variable
  (𝔇 : ∀ (L : Type) [Field L] [NumberField L] [IsCMField L] (ι : L →+* ℂ) (H : Matrix (Fin 3) (Fin 3) L) (T : GL (Fin 3) ℂ)
    (hT : (T : Matrix (Fin 3) (Fin 3) ℂ)ᴴ * H.map ι * (T : Matrix (Fin 3) (Fin 3) ℂ) = Literature.Geometry.ComplexHyperbolic.BallModel.J),
    (∀ τ' : L →+* ℂ, InfinitePlace.mk τ' ≠ InfinitePlace.mk ι → (H.map τ').PosDef) →
    2 ≤ Module.finrank ℚ ↥(maximalRealSubfield L) →
    ∀ (μ : Measure (Gp L H).automorphicQuotient) [(Gp L H).IsAutomorphicMeasure μ] (μω : HeckeCharacter L) (_hμu : μω.IsUnitary),
    (∀ x : Literature.NumberTheory.GaloisRepresentations.ideleGroup ↥(maximalRealSubfield L),
      μω (AdeleRing.ideleBaseChange (↥(maximalRealSubfield L)) L x) = quadraticHeckeCharCM L x) → FrameData L H ι T hT μ)
  (h : ∀ (L : Type) [Field L] [NumberField L] [IsCMField L] (ι : L →+* ℂ) (H : Matrix (Fin 3) (Fin 3) L) (T : GL (Fin 3) ℂ)
    (hT : (T : Matrix (Fin 3) (Fin 3) ℂ)ᴴ * H.map ι * (T : Matrix (Fin 3) (Fin 3) ℂ) = Literature.Geometry.ComplexHyperbolic.BallModel.J)
    (hdef : ∀ τ' : L →+* ℂ, InfinitePlace.mk τ' ≠ InfinitePlace.mk ι → (H.map τ').PosDef) (h2 : 2 ≤ Module.finrank ℚ ↥(maximalRealSubfield L))
    (μ : Measure (Gp L H).automorphicQuotient) [(Gp L H).IsAutomorphicMeasure μ] (μω : HeckeCharacter L) (hμu : μω.IsUnitary)
    (hμω : ∀ x : Literature.NumberTheory.GaloisRepresentations.ideleGroup ↥(maximalRealSubfield L),
      μω (AdeleRing.ideleBaseChange (↥(maximalRealSubfield L)) L x) = quadraticHeckeCharCM L x),
    ∃ S₀ : Finset (Places L),
    F0P3InnerFormClassificationV8.ClassificationKit.SpecPkg (kitFamilyOfRecord 𝔇 L ι H T hT hdef h2 μ μω hμu hμω) S₀ ∧
    (kitFamilyOfRecord 𝔇 L ι H T hT hdef h2 μ μω hμu hμω).TraceIdentity ∧
    F0P3InnerFormClassificationV8.ClassificationKit.FactorisationCls (kitFamilyOfRecord 𝔇 L ι H T hT hdef h2 μ μω hμu hμω) S₀ ∧
    (kitFamilyOfRecord 𝔇 L ι H T hT hdef h2 μ μω hμu hμω).SpectralSideGp ∧
    F0P3InnerFormClassificationV8.ClassificationKit.HatBounded (kitFamilyOfRecord 𝔇 L ι H T hT hdef h2 μ μω hμu hμω) S₀ ∧
    F0P3InnerFormClassificationV8.ClassificationKit.UnrStarAlgebra (kitFamilyOfRecord 𝔇 L ι H T hT hdef h2 μ μω hμu hμω) S₀ ∧
    (kitFamilyOfRecord 𝔇 L ι H T hT hdef h2 μ μω hμu hμω).LinIndepS ∧
    F0P3InnerFormClassificationV8.ClassificationKit.UnitaryPacket (kitFamilyOfRecord 𝔇 L ι H T hT hdef h2 μ μω hμu hμω) S₀ ∧
    (kitFamilyOfRecord 𝔇 L ι H T hT hdef h2 μ μω hμu hμω).Routing ∧
    JInfNoDegOne (𝔇 L ι H T hT hdef h2 μ μω hμu hμω).jInf ∧ DsInfNoDegOne (𝔇 L ι H T hT hdef h2 μ μω hμu hμω).dsInf ∧
    (kitFamilyOfRecord 𝔇 L ι H T hT hdef h2 μ μω hμu hμω).XiFamilyFin μω hμu ∧
    (kitFamilyOfRecord 𝔇 L ι H T hT hdef h2 μ μω hμu hμω).XiUnram ∧
    (kitFamilyOfRecord 𝔇 L ι H T hT hdef h2 μ μω hμu hμω).EvpConvention)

#### Task to carry out:
Retype the whole listing above. Please keep it exact.

#### Exercise output:
variable
  (𝔇 : ∀ (L : Type) [Field L] [NumberField L] [IsCMField L] (ι : L →+* ℂ) (H : Matrix (Fin 3) (Fin 3) L) (T : GL (Fin 3) ℂ)
    (hT : (T : Matrix (Fin 3) (Fin 3) ℂ)ᴴ * H.map ι * (T : Matrix (Fin 3) (Fin 3) ℂ) = Literature.Geometry.ComplexHyperbolic.BallModel.J),
    (∀ τ' : L →+* ℂ, InfinitePlace.mk τ' ≠ InfinitePlace.mk ι → (H.map τ').PosDef) →
    2 ≤ Module.finrank ℚ ↥(maximalRealSubfield L) →
    ∀ (μ : Measure (Gp L H).automorphicQuotient) [(Gp L H).IsAutomorphicMeasure μ] (μω : HeckeCharacter L) (_hμu : μω.IsUnitary),
    (∀ x : Literature.NumberTheory.GaloisRepresentations.ideleGroup ↥(maximalRealSubfield L),
      μω (AdeleRing.ideleBaseChange (↥(maximalRealSubfield L)) L x) = quadraticHeckeCharCM L x) → FrameData L H ι T hT μ)
  (h : ∀ (L : Type) [Field L] [NumberField L] [IsCMField L] (ι : L →+* ℂ) (H : Matrix (Fin 3) (Fin 3) L) (T : GL (Fin 3) ℂ)
    (hT : (T : Matrix (Fin 3) (Fin 3) ℂ)ᴴ * H.map ι * (T : Matrix (Fin 3) (Fin 3) ℂ) = Literature.Geometry.ComplexHyperbolic.BallModel.J)
    (hdef : ∀ τ' : L →+* ℂ, InfinitePlace.mk τ' ≠ InfinitePlace.mk ι → (H.map τ').PosDef) (h2 : 2 ≤ Module.finrank ℚ ↥(maximalRealSubfield L))
    (μ : Measure (Gp L H).automorphicQuotient) [(Gp L H).IsAutomorphicMeasure μ] (μω : HeckeCharacter L) (hμu : μω.IsUnitary)
    (hμω : ∀ x : Literature.NumberTheory.GaloisRepresentations.ideleGroup ↥(maximalRealSubfield L),
      μω (AdeleRing.ideleBaseChange (↥(maximalRealSubfield L)) L x) = quadraticHeckeCharCM L x),
    ∃ S₀ : Finset (Places L),
    F0P3InnerFormClassificationV8.ClassificationKit.SpecPkg (kitFamilyOfRecord 𝔇 L ι H T hT hdef h2 μ μω hμu hμω) S₀ ∧
    (kitFamilyOfRecord 𝔇 L ι H T hT hdef h2 μ μω hμu hμω).TraceIdentity ∧
    F0P3InnerFormClassificationV8.ClassificationKit.FactorisationCls (kitFamilyOfRecord 𝔇 L ι H T hT hdef h2 μ μω hμu hμω) S₀ ∧
    (kitFamilyOfRecord 𝔇 L ι H T hT hdef h2 μ μω hμu hμω).SpectralSideGp ∧
    F0P3InnerFormClassificationV8.ClassificationKit.HatBounded (kitFamilyOfRecord 𝔇 L ι H T hT hdef h2 μ μω hμu hμω) S₀ ∧
    F0P3InnerFormClassificationV8.ClassificationKit.UnrStarAlgebra (kitFamilyOfRecord 𝔇 L ι H T hT hdef h2 μ μω hμu hμω) S₀ ∧
    (kitFamilyOfRecord 𝔇 L ι H T hT hdef h2 μ μω hμu hμω).LinIndepS ∧
    F0P3InnerFormClassificationV8.ClassificationKit.UnitaryPacket (kitFamilyOfRecord 𝔇 L ι H T hT hdef h2 μ μω hμu hμω) S₀ ∧
    (kitFamilyOfRecord 𝔇 L ι H T hT hdef h2 μ μω hμu hμω).Routing ∧
    JInfNoDegOne (𝔇 L ι H T hT hdef h2 μ μω hμu hμω).jInf ∧ DsInfNoDegOne (𝔇 L ι H T hT hdef h2 μ μω hμu hμω).dsInf ∧
    (kitFamilyOfRecord 𝔇 L ι H T hT hdef h2 μ μω hμu hμω).XiFamilyFin μω hμu ∧
    (kitFamilyOfRecord 𝔇 L ι H T hT hdef h2 μ μω hμu hμω).XiUnram ∧
    (kitFamilyOfRecord 𝔇 L ι H T hT hdef h2 μ μω hμu hμω).EvpConvention)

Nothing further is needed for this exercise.